Book of Abraham Insight #8
The Book of Abraham contains the following account of the discovery of Egypt by the descendants of Ham: “The land of Egypt [was] first discovered by a woman, who was the daughter of Ham, and the daughter of Egyptus” (Abraham 1:23). This woman “discovered the land [when] it was under water, who afterward settled her sons in it; and thus, from Ham, sprang that race which preserved the curse in the land.” Thereafter “first government of Egypt” was established by “Pharaoh, the eldest son of Egyptus, the daughter of Ham” (vv. 24–25).

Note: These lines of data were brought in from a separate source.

import Summits.MatrixMultiplication.OmegaCensus.STPPKneserFilter

/-!
# ω-census (abelian STPP census, seat stpp-2), filter N9: the Kneser packing condition in full `(J, K)` form (kernel)

HONEST FRAMING (pub-omega census; verbatim): lottery ticket; floor = certified bounds/negative ranges.
Census BOOKKEEPING (pub-omega stpp-2 gen 21, 2026-08-27).  A necessary condition ("filter N9") for the finite STPP census of
abelian groups, in the kernel, generalising filter N8 (`STPPKneserFilter.lean`, stpp-2 gen 20) from its three index shapes to ALL
pairs of index sets.  Nothing here is progress on `ω`.

Setting as in `STPPKneserFilter.lean`: an STPP family `(Aᵢ, Bᵢ, Cᵢ)_{i<N}` (CKSU 2005 Def. 5.1, the tree's `IsSTPP`) with non-empty
sets in a finite additive abelian group `H`, `Xᵢ = Bᵢ − Aᵢ`, `Yᵢ = Cᵢ − Bᵢ`, `Zᵢ = Cᵢ − Aᵢ` (`STPPKneser.D`), so that
`x + y = z` with `x ∈ X_j`, `y ∈ Y_k`, `z ∈ Zᵢ` forces `i = j = k` (`indices_eq_of_add_eq`).  Hence (§1, `KJK`) for ALL index
sets `J, K`:
  `(⋃_{j ∈ J} X_j) + (⋃_{k ∈ K} Y_k) ⊆ H ∖ ⋃_{i ∉ J ∩ K} Zᵢ`,
and by Kneser (`false_of_kneserLB_gt`): if `J, K ≠ ∅` and `min_{d ∣ |H|} (⌈Σ_J a b / d⌉ + ⌈Σ_K b c / d⌉ − 1)·d > |H| − Σ_{i ∉ J∩K} a c`
then no STPP family with these cards exists (§2, `not_isSTPP_of_n9DeadAt`, with the numeric side the DECIDABLE predicate
`N9DeadAt n N a b c J K` on the card vectors and Boolean indicators `J K : Fin N → Bool`; the three readings `x + y = z`,
`z − y = x`, `z − x = y` are the rotations `(A,B,C) ↦ (B,C,A) ↦ (C,A,B)` as in N8, selector `N9Dead … rot J K`).  Filter N8 is the
special case `(J, K) ∈ {(all, all ∖ j), (all ∖ j, all), ({j}, {k})}`.  Design: the index sets enter as explicit WITNESSES (found
by the census tool `gkneser.py`, stpp-2 g21, which enumerates the `3·3^N` maximal instances), so each per-leaf theorem is one
`decide` on a single inequality chain — no search in the kernel.  §3: two leaves of the cell's ℤ₅₇ frontier of record (2 128
leaves under N1–N8; 1 308 of them are N9-dead) decided by this filter; the per-leaf tables follow in sibling files when the
frontier is final.
-/

open Finset
open scoped Pointwise

namespace Summit.MatrixMultiplication.OmegaCensus.STPPKneser

open Literature.Computability.AlgebraicComplexity

/-! ## §1 The general sumset inclusion -/

section Families

variable {H : Type*} [AddCommGroup H] [DecidableEq H] {N : ℕ} {A B C : Fin N → Finset H}

/-- The index set `{i | J i}` of a Boolean indicator on `Fin N`. [folklore] -/
def idx (N : ℕ) (J : Fin N → Bool) : Finset (Fin N) := Finset.univ.filter fun i => J i = true

/-- Membership in `idx`. [folklore] -/
theorem mem_idx {J : Fin N → Bool} {i : Fin N} : i ∈ idx N J ↔ J i = true := by
  simp [idx]

/-- `idx` of an indicator with a `true` value is non-empty. [folklore] -/
theorem idx_nonempty {J : Fin N → Bool} (h : ∃ j, J j = true) : (idx N J).Nonempty := by
  obtain ⟨j, hj⟩ := h
  exact ⟨j, mem_idx.2 hj⟩

/-- **(KJK)** For ALL index sets `J, K`: `(⋃_{j∈J} X_j) + (⋃_{k∈K} Y_k) ⊆ H ∖ ⋃_{i ∉ J∩K} Zᵢ` — a sum `x + y` with `x ∈ X_j`, `y ∈ Y_k`
can lie in `Zᵢ` only if `i = j = k ∈ J ∩ K`.  (K1a), (K1b), (K2) of `STPPKneserFilter.lean` are the cases `(all, all ∖ j)`,
`(all ∖ j, all)`, `({j}, {k})`. [cite: CohnKleinbergSzegedyUmans2005, Def. 5.1] -/
theorem KJK [Fintype H] (hS : IsSTPP A B C) (J K : Fin N → Bool) :
    DU A B (idx N J) + DU B C (idx N K) ⊆ Finset.univ \ DU A C (idx N fun i => !(J i && K i)) := by
  intro w hw
  rw [Finset.mem_sdiff]
  refine ⟨Finset.mem_univ _, fun hz => ?_⟩
  obtain ⟨x, hx, y, hy, rfl⟩ := Finset.mem_add.1 hw
  obtain ⟨i, hi, hx⟩ := Finset.mem_biUnion.1 hx
  obtain ⟨k, hk, hy⟩ := Finset.mem_biUnion.1 hy
  obtain ⟨j, hj, hz⟩ := Finset.mem_biUnion.1 hz
  have h := indices_eq_of_add_eq hS hx hy hz rfl
  rw [mem_idx] at hi hk hj
  rw [h.1] at hi
  rw [h.2] at hk
  rw [hi, hk] at hj
  exact Bool.false_ne_true hj

end Families

/-! ## §2 The decidable numeric predicate and the filter theorem -/

section Filter

/-- Filter N9 at the witness `(J, K)`, reading `x + y = z`, on the card vectors `(a, b, c)` of a pattern in a group of order `n`:
`J, K ≠ ∅` and for EVERY candidate period `d ∣ n`, `n − Σ_{i ∉ J∩K} aᵢcᵢ < kneserLB (Σ_{J} aᵢbᵢ) (Σ_{K} bᵢcᵢ) d`
(bounded quantifier, decidable).  Mirror of the census tool `gkneser.py` (stpp-2 g21). [folklore] -/
def N9DeadAt (n N : ℕ) (a b c : Fin N → ℕ) (J K : Fin N → Bool) : Bool :=
  decide ((∃ j, J j = true) ∧ (∃ k, K k = true) ∧
    ∀ d : ℕ, d < n + 1 → d ∣ n → 0 < d →
      n - (∑ i, if (!(J i && K i)) = true then a i * c i else 0) <
        kneserLB (∑ i, if J i = true then a i * b i else 0) (∑ i, if K i = true then b i * c i else 0) d)

/-- **Filter N9** with a reading selector: `rot = 0, 1, 2` applies `N9DeadAt` to `(a,b,c)`, `(b,c,a)`, `(c,a,b)` (the census's
readings `x + y = z`, `z − y = x`, `z − x = y`). [folklore] -/
def N9Dead (n N : ℕ) (a b c : Fin N → ℕ) (rot : ℕ) (J K : Fin N → Bool) : Bool :=
  if rot = 0 then N9DeadAt n N a b c J K else if rot = 1 then N9DeadAt n N b c a J K else N9DeadAt n N c a b J K

variable {H : Type*} [AddCommGroup H] [DecidableEq H] [Fintype H] {N : ℕ} {A B C : Fin N → Finset H}

/-- **Filter N9, one reading (kernel).** An STPP family with non-empty sets whose card vectors satisfy `N9DeadAt |H| … J K` for
some index sets `J, K` does not exist: the sumset `(⋃_J X) + (⋃_K Y)` (of cardinality `≥ kneserLB` for the period
`d = |Stab|`, Kneser) would have to fit into `H ∖ ⋃_{i∉J∩K} Zᵢ`. [cite: Kneser1953] [cite: CohnKleinbergSzegedyUmans2005, Def. 5.1] -/
theorem not_isSTPP_of_n9DeadAt (hS : IsSTPP A B C) (hA : ∀ i, (A i).Nonempty) (hB : ∀ i, (B i).Nonempty)
    (hC : ∀ i, (C i).Nonempty) {n : ℕ} (hn : Fintype.card H = n) {a b c : Fin N → ℕ} (ha : ∀ i, #(A i) = a i)
    (hb : ∀ i, #(B i) = b i) (hc : ∀ i, #(C i) = c i) {J K : Fin N → Bool} (hdead : N9DeadAt n N a b c J K = true) :
    False := by
  obtain ⟨hJ, hK, h⟩ := of_decide_eq_true hdead
  have hZ : #(Finset.univ \ DU A C (idx N fun i => !(J i && K i))) =
      n - ∑ i, if (!(J i && K i)) = true then a i * c i else 0 := by
    rw [Finset.card_sdiff_of_subset (Finset.subset_univ _), Finset.card_univ, hn, card_DU_AC hS hB, idx,
      Finset.sum_filter]
    simp_rw [ha, hc]
  have conv : ∀ {s t u : ℕ}, (∀ d : ℕ, d < n + 1 → d ∣ n → 0 < d → u < kneserLB s t d) →
      ∀ d ∈ Nat.divisors (Fintype.card H), u < kneserLB s t d := by
    intro s t u hall d hd
    rw [hn, Nat.mem_divisors] at hd
    exact hall d (Nat.lt_succ_of_le (Nat.le_of_dvd (Nat.pos_of_ne_zero hd.2) hd.1)) hd.1
      (Nat.pos_of_dvd_of_pos hd.1 (Nat.pos_of_ne_zero hd.2))
  refine false_of_kneserLB_gt (DU A B (idx N J)) (DU B C (idx N K)) _ (DU_nonempty (idx_nonempty hJ) hA hB)
    (DU_nonempty (idx_nonempty hK) hB hC) (KJK hS J K) ?_
  rw [hZ, card_DU_AB hS hC, card_DU_BC hS hA, idx, idx, Finset.sum_filter, Finset.sum_filter]
  simp_rw [ha, hb, hc]
  exact conv h

/-- **Filter N9 (kernel): an STPP family with non-empty sets in a finite abelian group `H` whose pattern is `N9Dead |H| … rot J K`
for some reading `rot` and index sets `J, K` does not exist** — readings via the rotations `(A,B,C) ↦ (B,C,A) ↦ (C,A,B)`
(`stpp_rotate`). [cite: Kneser1953] [cite: CohnKleinbergSzegedyUmans2005, Def. 5.1] -/
theorem not_isSTPP_of_n9Dead (hS : IsSTPP A B C) (hA : ∀ i, (A i).Nonempty) (hB : ∀ i, (B i).Nonempty)
    (hC : ∀ i, (C i).Nonempty) {n : ℕ} (hn : Fintype.card H = n) {a b c : Fin N → ℕ} (ha : ∀ i, #(A i) = a i)
    (hb : ∀ i, #(B i) = b i) (hc : ∀ i, #(C i) = c i) {rot : ℕ} {J K : Fin N → Bool}
    (hdead : N9Dead n N a b c rot J K = true) : False := by
  unfold N9Dead at hdead
  split_ifs at hdead with h0 h1
  · exact not_isSTPP_of_n9DeadAt hS hA hB hC hn ha hb hc hdead
  · exact not_isSTPP_of_n9DeadAt (stpp_rotate hS) hB hC hA hn hb hc ha hdead
  · exact not_isSTPP_of_n9DeadAt (stpp_rotate (stpp_rotate hS)) hC hA hB hn hc ha hb hdead

/-- Card-vector form with literal vectors: non-emptiness comes from positivity of the entries; `rot`, `J`, `K` are the
witness found by the census tool. [cite: Kneser1953] -/
theorem not_isSTPP_of_n9Dead' (hS : IsSTPP A B C) {n : ℕ} (hn : Fintype.card H = n) (a b c : Fin N → ℕ)
    (ha : ∀ i, #(A i) = a i) (hb : ∀ i, #(B i) = b i) (hc : ∀ i, #(C i) = c i)
    (hpos : ∀ i, 0 < a i ∧ 0 < b i ∧ 0 < c i) (rot : ℕ) (J K : Fin N → Bool)
    (hdead : N9Dead n N a b c rot J K = true) : False :=
  not_isSTPP_of_n9Dead hS (fun i => Finset.card_pos.1 ((ha i).symm ▸ (hpos i).1))
    (fun i => Finset.card_pos.1 ((hb i).symm ▸ (hpos i).2.1)) (fun i => Finset.card_pos.1 ((hc i).symm ▸ (hpos i).2.2))
    hn ha hb hc hdead

end Filter

/-! ## §3 Examples: two ℤ₅₇ frontier leaves that pass N1–N8 and die under N9 -/

section Examples

variable {H : Type*} [AddCommGroup H] [DecidableEq H] [Fintype H]

/-- The ℤ₅₇ frontier leaf `{(1,2,3), (2,2,2), (2,2,3), (8,2,2)}` (`∑ abc = 58 > 57`; N8-alive) carries no STPP family in ANY abelian
group of order `57`: reading `x + y = z` with `J = {0,1,3}`, `K = {0,1,2}` reads "a `22`-set plus a `16`-set avoiding the `22`-set
`Z₂ ∪ Z₃`", and `min_{d ∣ 57} kneserLB 22 16 d = 37 > 35`. [cite: Kneser1953] [cite: CohnKleinbergSzegedyUmans2005, Def. 5.1] -/
theorem no_isSTPP_Z57_123_222_223_822 (hH : Fintype.card H = 57) (A B C : Fin 4 → Finset H) (hS : IsSTPP A B C)
    (hA : ∀ i, #(A i) = ![1, 2, 2, 8] i) (hB : ∀ i, #(B i) = ![2, 2, 2, 2] i) (hC : ∀ i, #(C i) = ![3, 2, 3, 2] i) :
    False :=
  not_isSTPP_of_n9Dead' hS hH _ _ _ hA hB hC (by decide) 0 ![true, true, false, true] ![true, true, true, false]
    (by decide)

/-- The ℤ₅₇ frontier leaf `{(1,1,2), (2,2,4), (2,2,7), (2,3,2)}` (`∑ abc = 58`; N8-alive): reading `x + y = z`, `J = {0,3}`, `K = {0,1,2,3}`
(`J ∩ K = {0,3}`, avoid `Z₁ ∪ Z₂` of size `22`): `min_{d ∣ 57} kneserLB 7 30 d = 36 > 35`. [cite: Kneser1953] [cite: CohnKleinbergSzegedyUmans2005, Def. 5.1] -/
theorem no_isSTPP_Z57_112_224_227_232 (hH : Fintype.card H = 57) (A B C : Fin 4 → Finset H) (hS : IsSTPP A B C)
    (hA : ∀ i, #(A i) = ![1, 2, 2, 2] i) (hB : ∀ i, #(B i) = ![1, 2, 2, 3] i) (hC : ∀ i, #(C i) = ![2, 4, 7, 2] i) :
    False :=
  not_isSTPP_of_n9Dead' hS hH _ _ _ hA hB hC (by decide) 0 ![true, false, false, true] ![true, true, true, true]
    (by decide)

end Examples

end Summit.MatrixMultiplication.OmegaCensus.STPPKneser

This genealogy in the Book of Abraham reflects the names of the characters as printed in the 1 March 1842 issue of the Times and Seasons.1 Two of the names, however, are rendered differently in the 1835 Kirtland-era Book of Abraham manuscripts. The name of Ham’s wife in all three Kirtland-era manuscripts is either “Zep-tah” or “Zeptah.”2 Additionally, the name of Ham and Zeptah’s daughter is Egyptes in the Kirtland-era manuscripts, as opposed to Egyptus.3
The name Zeptah stands out since it could very plausibly be a rendering of the Egyptian name Siptah (sꜣ ptḥ), meaning “son of [the god] Ptah.”4 This name, as well as its feminine equivalent “daughter of [the god] Ptah” (sꜣt ptḥ), is attested during the likely time of Abraham (circa 2,000–1,800 BC).5 It is also the name of an Egyptian king who lived many centuries after Abraham.6 The spelling of the name with a Z instead of an S is not a problem for the Book of Abraham, since in the Egyptian language of Abraham’s time “these two consonants were pronounced the same, like English s as in set.” They were “essentially one consonant [in the Egyptian language of this time], and could often be written interchangeably.”7
The name Egyptes/Egyptus is clearly related to the name Egypt, which comes from the Greek Aigyptos (Latin: Aegyptus). Aigyptos is a rendering of one of the Egyptian names for the ancient city of Memphis, which contains the theophoric Ptah element (ḥwt-kꜣ-ptḥ; literally “the estate of the Ka [spirit] of [the god] Ptah”).8 Since Egyptes/Egyptus is a Greek name that would be anachronistic for Abraham’s day, it might reflect the work of ancient scribes transmitting the text who “updated” the name centuries later. This may have been the case with the name Zeptah as well.9
We don’t know for certain why Joseph Smith changed the names Zeptah and Egyptes when he published the Book of Abraham in 1842. The change from Egyptes to Egyptus might easily be explained as the modern scribe(s) for the Book of Abraham originally mishearing the name and being corrected later.10 The change from Zeptah to Egyptus is harder to explain. It could have been the result of scribe Willard Richards incorrectly copying the name shortly before the Book of Abraham was published.11 Another possibility is that the Prophet or one of his scribes who read through the text of the Book of Abraham beforehand substituted a more familiar name for the less familiar one to make it more consistent with other names in the text.12
But why would a woman have a man’s name like Zeptah? One possibility is that the name was confused by ancient scribes copying the text after Abraham’s lifetime. This seems to have happened before to other ancient Egyptian figures, including, potentially, a male Egyptian king named Netjerkare Siptah who lived before Abraham’s lifetime and who appears to have been mistaken as a beautiful woman for almost 2,000 years because of ancient scribal mistakes.13 Perhaps a similar problem happened when the Book of Abraham was copied over the centuries.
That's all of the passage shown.